Lawyers who represent defendants were more outspoken.

“The NYPD’s disclosure letter reveals next to nothing about how this misidentification may have negatively impacted any number of our clients’ cases,” said Jenny Cheung, supervising attorney of the Legal Aid Society’s DNA Unit, which handles forensic matters for the public defender group. “It is unacceptable that even one client would have their right to a fair trial jeopardized as a result of the NYPD’s failure to disclose, for nearly a decade, all pertinent case-related information to defendants and their counsel.

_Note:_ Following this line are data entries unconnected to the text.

import Summits.Ventures.LatticeQCDFlow.Scaling.HubChainEigenbasis

/-!
HONEST FRAMING: exact (Metropolis-corrected) sampling algorithms for lattice gauge theory; figures
of merit are autocorrelation/cost numbers at stated couplings and volumes; no continuum-physics
claim.

# HubChainTransitionLaw — THE SWAP PHASE SOLVED EXACTLY, II: THE CLOSED `n`-STEP LAW OF THE HUB CHAIN, `Pⁿ(i,j) = ρ_j·(1/R + Σ_k β_kⁿ f_k(i)f_k(j)/(ρ_kR_kR_{k+1}))`, AND ITS
# SMITH–TIERNEY FORM `Pⁿ(i,j) = ρ_j·T_n(deeper of i,j) + β_iⁿ·δ_{ij}` WITH `T_n(j) = (1−β_jⁿ)/R + Σ_{k>j}(1/R_k − 1/R_{k+1})(β_kⁿ − β_jⁿ)`: FROM EVERY START SHALLOWER THAN THE
# TARGET THE LAW AT THE TARGET IS THE SAME, AND BELOW THE START THE LAW IS `∝ ρ` (lean-2 GEN-39, ours)

Venture-side (OURS).  Cell `lqcd-flow` (pub-lqcd), unit `pub-lqcd-lean-2-g39`, 2026-08-30.  Chapter Y (the swap phase solved exactly), file 2.  Setting and hypothesis-equations of
file 1 (`HubChainEigenbasis`): ranks `0,…,m−1` by non-decreasing depth `ρ > 0`, `R_k = Σ_{i<k}ρ_i`, `P(i,j) = c·min{1,ρ_j/ρ_i}` off the diagonal, unit row sums on `range m`,
`f_k`, `β_k` as there; the `n`-step kernel `Pⁿ` is supplied by its recursion (`P⁰ = δ`, `Pⁿ⁺¹ = PⁿP`).  From the eigen-equation, reversibility and completeness of file 1:

* `hubChain_rho_stationary` (`Σ_l ρ_lP(l,j) = ρ_j`), `hubChain_eigen_left` (`Σ_l ρ_lf_k(l)P(l,j) = β_kρ_jf_k(j)`);
* **`hubChain_pow_eq`**: `Pⁿ(i,j) = ρ_j·(1/R_m + Σ_{k<m} β_kⁿf_k(i)f_k(j)/(ρ_kR_kR_{k+1}))`;
* **`hubChain_pow_offdiag`** ∕ **`hubChain_pow_diag`** (the Smith–Tierney form): for `i ≠ j`, `Pⁿ(i,j) = ρ_j·T_n(max(i,j))`, and `Pⁿ(j,j) = ρ_j·T_n(j) + β_jⁿ`, where
  `T_n(j) = (1−β_jⁿ)/R_m + Σ_{j<k<m}(1/R_k − 1/R_{k+1})(β_kⁿ − β_jⁿ)` — a function of the DEEPER of the two ranks only;
* corollaries: `hubChain_pow_start_indep` (`Pⁿ(i,j) = Pⁿ(i',j)` for `i, i' < j`: the law at a deeper target forgets the shallower start), `hubChain_pow_below_start`
  (`ρ_{j'}Pⁿ(i,j) = ρ_jPⁿ(i,j')` for `j, j' < i`: below the start the law is `∝ ρ`), `hubChain_T_nonneg` (`T_n ≥ 0`).

Printed counterparts NAMED ONLY: Liu 1996 (finite IMH eigen-analysis), Smith–Tierney 1996 (exact transition probabilities); lean-1's `Exactness/IMHSmithTierney` is the general-space
version (`(Kⁿ⁺¹g)(x) = ∫ T_{n+1}(b(x) ∨ b(z))g(z)w(z)dμ + λ(b(x))ⁿ⁺¹g(x)`).  Here: the finite labelled chain with self-exclusion (so `β` may be negative at shallow ranks), as
hypothesis-equations, no definitions.

Reading (no numerics implied): exact laws of the swap phase; the resolvent (chapter W's end-hub laws) is file 3.  Literature grade (cell rule): OWN, elementary; nothing cited as a
fact; no new bib keys.
-/

open Finset

namespace Summit.Ventures.LatticeQCDFlow.Scaling

section HubChainPow
variable {m : ℕ} {ρ R β : ℕ → ℝ} {c : ℝ} {P f : ℕ → ℕ → ℝ} {Pn : ℕ → ℕ → ℕ → ℝ} {T : ℕ → ℕ → ℝ}

/-- **Stationarity of `ρ`:** `Σ_{l<m} ρ_lP(l,j) = ρ_j` for `j < m`. [ours] -/
theorem hubChain_rho_stationary (hρ : ∀ i, 0 < ρ i) (hPoff : ∀ i j, i ≠ j → P i j = c * min 1 (ρ j / ρ i))
    (hPdiag : ∀ i, P i i = 1 - ∑ j ∈ (range m).erase i, P i j) {j : ℕ} (hj : j < m) : ∑ l ∈ range m, ρ l * P l j = ρ j := by
  calc ∑ l ∈ range m, ρ l * P l j = ∑ l ∈ range m, ρ j * P j l := sum_congr rfl fun l _ => hubChain_reversible hρ hPoff l j
    _ = ρ j := by rw [← mul_sum, hubChain_rowsum hPdiag hj, mul_one]

/-- **Left eigen-equation:** `Σ_{l<m} ρ_lf_k(l)P(l,j) = β_k·ρ_j·f_k(j)`. [ours] -/
theorem hubChain_eigen_left (hρ : ∀ i, 0 < ρ i) (hmono : Monotone ρ) (hR : ∀ k, R k = ∑ i ∈ range k, ρ i)
    (hPoff : ∀ i j, i ≠ j → P i j = c * min 1 (ρ j / ρ i)) (hPdiag : ∀ i, P i i = 1 - ∑ j ∈ (range m).erase i, P i j)
    (hf : ∀ k i, f k i = if i < k then ρ k else if i = k then -R k else 0)
    (hβ : ∀ k, β k = 1 - c * (((m - k : ℕ) : ℝ) + R k / ρ k)) {k j : ℕ} (hk : k < m) (hj : j < m) :
    ∑ l ∈ range m, ρ l * f k l * P l j = β k * ρ j * f k j := by
  calc ∑ l ∈ range m, ρ l * f k l * P l j = ∑ l ∈ range m, ρ j * (P j l * f k l) := sum_congr rfl fun l _ => by
          rw [mul_right_comm, hubChain_reversible hρ hPoff l j]; ring
    _ = β k * ρ j * f k j := by rw [← mul_sum, hubChain_eigen hρ hmono hR hPoff hPdiag hf hβ hk hj]; ring

/-- **THE CLOSED `n`-STEP LAW:** `Pⁿ(i,j) = ρ_j·(1/R_m + Σ_{k<m} β_kⁿf_k(i)f_k(j)/(ρ_kR_kR_{k+1}))` for `i, j < m`. [ours] -/
theorem hubChain_pow_eq (hρ : ∀ i, 0 < ρ i) (hmono : Monotone ρ) (hR : ∀ k, R k = ∑ i ∈ range k, ρ i)
    (hPoff : ∀ i j, i ≠ j → P i j = c * min 1 (ρ j / ρ i)) (hPdiag : ∀ i, P i i = 1 - ∑ j ∈ (range m).erase i, P i j)
    (hf : ∀ k i, f k i = if i < k then ρ k else if i = k then -R k else 0)
    (hβ : ∀ k, β k = 1 - c * (((m - k : ℕ) : ℝ) + R k / ρ k))
    (hP0 : ∀ i j, Pn 0 i j = if i = j then 1 else 0) (hPs : ∀ n i j, Pn (n + 1) i j = ∑ l ∈ range m, Pn n i l * P l j)
    (n : ℕ) {i j : ℕ} (hi : i < m) (hj : j < m) :
    Pn n i j = ρ j * (1 / R m + ∑ k ∈ range m, β k ^ n * (f k i * f k j) / (ρ k * R k * R (k + 1))) := by
  induction n generalizing j with
  | zero =>
      rw [hP0, ← hubChain_complete hρ hR hf hi hj]
      congr 1; congr 1
      exact sum_congr rfl fun k _ => by rw [pow_zero, one_mul]
  | succ n ih =>
      rw [hPs]
      calc ∑ l ∈ range m, Pn n i l * P l j
          = ∑ l ∈ range m, ((1 / R m) * (ρ l * P l j) + ∑ k ∈ range m, (β k ^ n * f k i / (ρ k * R k * R (k + 1))) * (ρ l * f k l * P l j)) := by
            refine sum_congr rfl fun l hl => ?_
            rw [ih (mem_range.mp hl), mul_add, add_mul, mul_sum, sum_mul]
            congr 1
            · ring
            · exact sum_congr rfl fun k _ => by ring
        _ = (1 / R m) * ρ j + ∑ k ∈ range m, (β k ^ n * f k i / (ρ k * R k * R (k + 1))) * (β k * ρ j * f k j) := by
            rw [sum_add_distrib, ← mul_sum, hubChain_rho_stationary hρ hPoff hPdiag hj, sum_comm]
            congr 1
            exact sum_congr rfl fun k hk => by rw [← mul_sum, hubChain_eigen_left hρ hmono hR hPoff hPdiag hf hβ (mem_range.mp hk) hj]
        _ = ρ j * (1 / R m + ∑ k ∈ range m, β k ^ (n + 1) * (f k i * f k j) / (ρ k * R k * R (k + 1))) := by
            rw [mul_add, mul_sum]
            congr 1
            · ring
            · exact sum_congr rfl fun k _ => by rw [pow_succ]; ring

/-- The mode sum (with arbitrary mode coefficients `a_k`, e.g. `β_kⁿ` or the resolvent weights of file 3) split at the deeper rank `j ≥ i`: ranks `k < j` do not contribute,
rank `j` contributes the boundary term, ranks `k > j` contribute `a_k(1/R_k − 1/R_{k+1})`. [ours] -/
theorem hubChain_mode_sum (hρ : ∀ i, 0 < ρ i) (hR : ∀ k, R k = ∑ i ∈ range k, ρ i)
    (hf : ∀ k i, f k i = if i < k then ρ k else if i = k then -R k else 0) (a : ℕ → ℝ) {i j : ℕ} (hij : i ≤ j) (hj : j < m) :
    ∑ k ∈ range m, a k * (f k i * f k j) / (ρ k * R k * R (k + 1))
      = a j * (f j i * f j j) / (ρ j * R j * R (j + 1)) + ∑ k ∈ Ico (j + 1) m, a k * (1 / R k - 1 / R (k + 1)) := by
  rw [hubChain_split3 hj]
  have h0 : ∑ k ∈ range j, a k * (f k i * f k j) / (ρ k * R k * R (k + 1)) = 0 := by
    refine sum_eq_zero fun k hk => ?_
    have : k < j := mem_range.mp hk
    rw [hf k j, if_neg (by omega), if_neg (by omega)]; simp
  rw [h0, zero_add]
  congr 1
  refine sum_congr rfl fun k hk => ?_
  have hk1 : j + 1 ≤ k := (mem_Ico.mp hk).1
  have hRk : 0 < R k := by rw [hR k]; exact sum_pos (fun i _ => hρ i) ⟨0, mem_range.mpr (by omega)⟩
  have hRk1 : R (k + 1) = R k + ρ k := by rw [hR (k + 1), sum_range_succ, ← hR k]
  rw [hf k i, if_pos (by omega), hf k j, if_pos (by omega), hRk1]
  have hρk := hρ k
  field_simp
  ring

/-- **THE SMITH–TIERNEY FORM, off the diagonal:** for `i ≠ j` (ranks `< m`), `Pⁿ(i,j) = ρ_j·T_n(max(i,j))` with
`T_n(j) = (1−β_jⁿ)/R_m + Σ_{j<k<m}(1/R_k − 1/R_{k+1})(β_kⁿ − β_jⁿ)` — a function of the deeper rank only. [ours] -/
theorem hubChain_pow_offdiag (hρ : ∀ i, 0 < ρ i) (hmono : Monotone ρ) (hR : ∀ k, R k = ∑ i ∈ range k, ρ i)
    (hPoff : ∀ i j, i ≠ j → P i j = c * min 1 (ρ j / ρ i)) (hPdiag : ∀ i, P i i = 1 - ∑ j ∈ (range m).erase i, P i j)
    (hf : ∀ k i, f k i = if i < k then ρ k else if i = k then -R k else 0)
    (hβ : ∀ k, β k = 1 - c * (((m - k : ℕ) : ℝ) + R k / ρ k))
    (hP0 : ∀ i j, Pn 0 i j = if i = j then 1 else 0) (hPs : ∀ n i j, Pn (n + 1) i j = ∑ l ∈ range m, Pn n i l * P l j)
    (hT : ∀ n j, T n j = (1 - β j ^ n) / R m + ∑ k ∈ Ico (j + 1) m, (1 / R k - 1 / R (k + 1)) * (β k ^ n - β j ^ n))
    (n : ℕ) {i j : ℕ} (hi : i < m) (hj : j < m) (hij : i ≠ j) :
    Pn n i j = ρ j * T n (max i j) := by
  -- the `T`-form, expanded by the telescoping sum of file 1
  have hTexp : ∀ jj, jj < m → T n jj = 1 / R m - β jj ^ n / R (jj + 1) + ∑ k ∈ Ico (jj + 1) m, β k ^ n * (1 / R k - 1 / R (k + 1)) := by
    intro jj hjj
    rw [hT]
    have e : ∑ k ∈ Ico (jj + 1) m, (1 / R k - 1 / R (k + 1)) * (β k ^ n - β jj ^ n)
        = ∑ k ∈ Ico (jj + 1) m, β k ^ n * (1 / R k - 1 / R (k + 1)) - β jj ^ n * ∑ k ∈ Ico (jj + 1) m, (1 / R k - 1 / R (k + 1)) := by
      rw [mul_sum, ← sum_sub_distrib]; exact sum_congr rfl fun k _ => by ring
    rw [e, hubChain_telescope hjj]
    ring
  rcases Nat.lt_or_gt_of_ne hij with hlt | hgt
  · -- `i < j`: deeper rank is `j`
    rw [max_eq_right hlt.le, hubChain_pow_eq hρ hmono hR hPoff hPdiag hf hβ hP0 hPs n hi hj, hubChain_mode_sum hρ hR hf (fun k => β k ^ n) hlt.le hj, hTexp j hj]
    have hRj1 : R (j + 1) = R j + ρ j := by rw [hR (j + 1), sum_range_succ, ← hR j]
    have hRj : 0 < R j := by rw [hR j]; exact sum_pos (fun i _ => hρ i) ⟨i, mem_range.mpr hlt⟩
    rw [hf j i, if_pos hlt, hf j j, if_neg (lt_irrefl j), if_pos rfl, hRj1]
    have hρj := hρ j
    field_simp
    ring
  · -- `j < i`: deeper rank is `i`; use the symmetry of the mode sum
    rw [max_eq_left hgt.le, hubChain_pow_eq hρ hmono hR hPoff hPdiag hf hβ hP0 hPs n hi hj]
    rw [show (∑ k ∈ range m, β k ^ n * (f k i * f k j) / (ρ k * R k * R (k + 1))) = ∑ k ∈ range m, β k ^ n * (f k j * f k i) / (ρ k * R k * R (k + 1)) from
      sum_congr rfl fun k _ => by rw [mul_comm (f k i)]]
    rw [hubChain_mode_sum hρ hR hf (fun k => β k ^ n) hgt.le hi, hTexp i hi]
    have hRi1 : R (i + 1) = R i + ρ i := by rw [hR (i + 1), sum_range_succ, ← hR i]
    have hRi : 0 < R i := by rw [hR i]; exact sum_pos (fun i _ => hρ i) ⟨j, mem_range.mpr hgt⟩
    rw [hf i j, if_pos hgt, hf i i, if_neg (lt_irrefl i), if_pos rfl, hRi1]
    have hρi := hρ i
    field_simp
    ring

/-- **THE SMITH–TIERNEY FORM, on the diagonal:** `Pⁿ(j,j) = ρ_j·T_n(j) + β_jⁿ` (`β_jⁿ` is the `n`-fold self-term; for the shallowest rank `β_0 = 1 − cm`). [ours] -/
theorem hubChain_pow_diag (hρ : ∀ i, 0 < ρ i) (hmono : Monotone ρ) (hR : ∀ k, R k = ∑ i ∈ range k, ρ i)
    (hPoff : ∀ i j, i ≠ j → P i j = c * min 1 (ρ j / ρ i)) (hPdiag : ∀ i, P i i = 1 - ∑ j ∈ (range m).erase i, P i j)
    (hf : ∀ k i, f k i = if i < k then ρ k else if i = k then -R k else 0)
    (hβ : ∀ k, β k = 1 - c * (((m - k : ℕ) : ℝ) + R k / ρ k))
    (hP0 : ∀ i j, Pn 0 i j = if i = j then 1 else 0) (hPs : ∀ n i j, Pn (n + 1) i j = ∑ l ∈ range m, Pn n i l * P l j)
    (hT : ∀ n j, T n j = (1 - β j ^ n) / R m + ∑ k ∈ Ico (j + 1) m, (1 / R k - 1 / R (k + 1)) * (β k ^ n - β j ^ n))
    (n : ℕ) {j : ℕ} (hj : j < m) : Pn n j j = ρ j * T n j + β j ^ n := by
  rw [hubChain_pow_eq hρ hmono hR hPoff hPdiag hf hβ hP0 hPs n hj hj, hubChain_mode_sum hρ hR hf (fun k => β k ^ n) le_rfl hj, hT]
  have e : ∑ k ∈ Ico (j + 1) m, (1 / R k - 1 / R (k + 1)) * (β k ^ n - β j ^ n)
      = ∑ k ∈ Ico (j + 1) m, β k ^ n * (1 / R k - 1 / R (k + 1)) - β j ^ n * ∑ k ∈ Ico (j + 1) m, (1 / R k - 1 / R (k + 1)) := by
    rw [mul_sum, ← sum_sub_distrib]; exact sum_congr rfl fun k _ => by ring
  rw [e, hubChain_telescope hj]
  have hRj1 : R (j + 1) = R j + ρ j := by rw [hR (j + 1), sum_range_succ, ← hR j]
  have hR0 : 0 ≤ R j := by rw [hR j]; exact sum_nonneg fun i _ => (hρ i).le
  have hρj := hρ j
  have hRj1pos : 0 < R (j + 1) := by rw [hRj1]; linarith
  rw [hf j j, if_neg (lt_irrefl j), if_pos rfl, hRj1]
  by_cases hRj : R j = 0
  · rw [hRj]; simp; field_simp; ring
  · field_simp
    ring

/-- **Corollary (the law at a deeper target forgets the start):** for `i, i' < j < m`, `Pⁿ(i,j) = Pⁿ(i',j)` for every `n`. [ours] -/
theorem hubChain_pow_start_indep (hρ : ∀ i, 0 < ρ i) (hmono : Monotone ρ) (hR : ∀ k, R k = ∑ i ∈ range k, ρ i)
    (hPoff : ∀ i j, i ≠ j → P i j = c * min 1 (ρ j / ρ i)) (hPdiag : ∀ i, P i i = 1 - ∑ j ∈ (range m).erase i, P i j)
    (hf : ∀ k i, f k i = if i < k then ρ k else if i = k then -R k else 0)
    (hβ : ∀ k, β k = 1 - c * (((m - k : ℕ) : ℝ) + R k / ρ k))
    (hP0 : ∀ i j, Pn 0 i j = if i = j then 1 else 0) (hPs : ∀ n i j, Pn (n + 1) i j = ∑ l ∈ range m, Pn n i l * P l j)
    (hT : ∀ n j, T n j = (1 - β j ^ n) / R m + ∑ k ∈ Ico (j + 1) m, (1 / R k - 1 / R (k + 1)) * (β k ^ n - β j ^ n))
    (n : ℕ) {i i' j : ℕ} (hij : i < j) (hi'j : i' < j) (hj : j < m) : Pn n i j = Pn n i' j := by
  rw [hubChain_pow_offdiag hρ hmono hR hPoff hPdiag hf hβ hP0 hPs hT n (hij.trans hj) hj hij.ne,
    hubChain_pow_offdiag hρ hmono hR hPoff hPdiag hf hβ hP0 hPs hT n (hi'j.trans hj) hj hi'j.ne, max_eq_right hij.le, max_eq_right hi'j.le]

/-- **Corollary (below the start the law is `∝ ρ`):** for targets `j, j' < i < m`, `ρ_{j'}·Pⁿ(i,j) = ρ_j·Pⁿ(i,j')` for every `n`. [ours] -/
theorem hubChain_pow_below_start (hρ : ∀ i, 0 < ρ i) (hmono : Monotone ρ) (hR : ∀ k, R k = ∑ i ∈ range k, ρ i)
    (hPoff : ∀ i j, i ≠ j → P i j = c * min 1 (ρ j / ρ i)) (hPdiag : ∀ i, P i i = 1 - ∑ j ∈ (range m).erase i, P i j)
    (hf : ∀ k i, f k i = if i < k then ρ k else if i = k then -R k else 0)
    (hβ : ∀ k, β k = 1 - c * (((m - k : ℕ) : ℝ) + R k / ρ k))
    (hP0 : ∀ i j, Pn 0 i j = if i = j then 1 else 0) (hPs : ∀ n i j, Pn (n + 1) i j = ∑ l ∈ range m, Pn n i l * P l j)
    (hT : ∀ n j, T n j = (1 - β j ^ n) / R m + ∑ k ∈ Ico (j + 1) m, (1 / R k - 1 / R (k + 1)) * (β k ^ n - β j ^ n))
    (n : ℕ) {i j j' : ℕ} (hji : j < i) (hj'i : j' < i) (hi : i < m) : ρ j' * Pn n i j = ρ j * Pn n i j' := by
  rw [hubChain_pow_offdiag hρ hmono hR hPoff hPdiag hf hβ hP0 hPs hT n hi (hji.trans hi) hji.ne',
    hubChain_pow_offdiag hρ hmono hR hPoff hPdiag hf hβ hP0 hPs hT n hi (hj'i.trans hi) hj'i.ne', max_eq_left hji.le, max_eq_left hj'i.le]
  ring

/-- `T_n(j) ≥ 0` for `0 < j < m` (it is `Pⁿ(0,j)/ρ_j`, a transition probability over a positive weight; `Pⁿ ≥ 0` is taken as a hypothesis on the supplied powers). [ours] -/
theorem hubChain_T_nonneg (hρ : ∀ i, 0 < ρ i) (hmono : Monotone ρ) (hR : ∀ k, R k = ∑ i ∈ range k, ρ i)
    (hPoff : ∀ i j, i ≠ j → P i j = c * min 1 (ρ j / ρ i)) (hPdiag : ∀ i, P i i = 1 - ∑ j ∈ (range m).erase i, P i j)
    (hf : ∀ k i, f k i = if i < k then ρ k else if i = k then -R k else 0)
    (hβ : ∀ k, β k = 1 - c * (((m - k : ℕ) : ℝ) + R k / ρ k))
    (hP0 : ∀ i j, Pn 0 i j = if i = j then 1 else 0) (hPs : ∀ n i j, Pn (n + 1) i j = ∑ l ∈ range m, Pn n i l * P l j)
    (hT : ∀ n j, T n j = (1 - β j ^ n) / R m + ∑ k ∈ Ico (j + 1) m, (1 / R k - 1 / R (k + 1)) * (β k ^ n - β j ^ n))
    (hPn0 : ∀ n i j, 0 ≤ Pn n i j) (n : ℕ) {j : ℕ} (hj0 : 0 < j) (hj : j < m) : 0 ≤ T n j := by
  have h := hubChain_pow_offdiag hρ hmono hR hPoff hPdiag hf hβ hP0 hPs hT n (hj0.trans hj) hj hj0.ne
  rw [max_eq_right hj0.le] at h
  have := hPn0 n 0 j
  rw [h] at this
  exact (mul_nonneg_iff_of_pos_left (hρ j)).mp this

end HubChainPow

end Summit.Ventures.LatticeQCDFlow.Scaling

We need answers now.”

Karen Newirth, founder of Newirth Law, PLLC and a former attorney with The Exoneration Project, called for an independent review of all cases the detectives touched, including those cases already reviewed by the NYPD. 

“It is not enough that the NYPD in its own review — the parameters of which are unknown — concluded that there were ‘no discrepancies’ in other cases,” she said, adding that prosecutors should examine the work of the unit “writ large.”

Public records show Martinez left the NYPD around July 2016 and Sanabria left the force in September 2017. Rex, whose LinkedIn profile says he served as lead instructor for the latent print division, on top of handling case work, left the force in December 2019. 

Messages sent to all three former detectives, and phone messages that were left on numbers listed for Rex, weren’t immediately responded to.

The Detectives Endowment Association, the union representing current and retired detectives, didn’t immediately respond to a request for comment.  

The NYPD letter to prosecutors noted that the department secured accreditation from a national board in 2019, four years after the false identification.

The former commander of the forensics unit told AMNY that year that securing the accreditation had required passing more than 400 standards.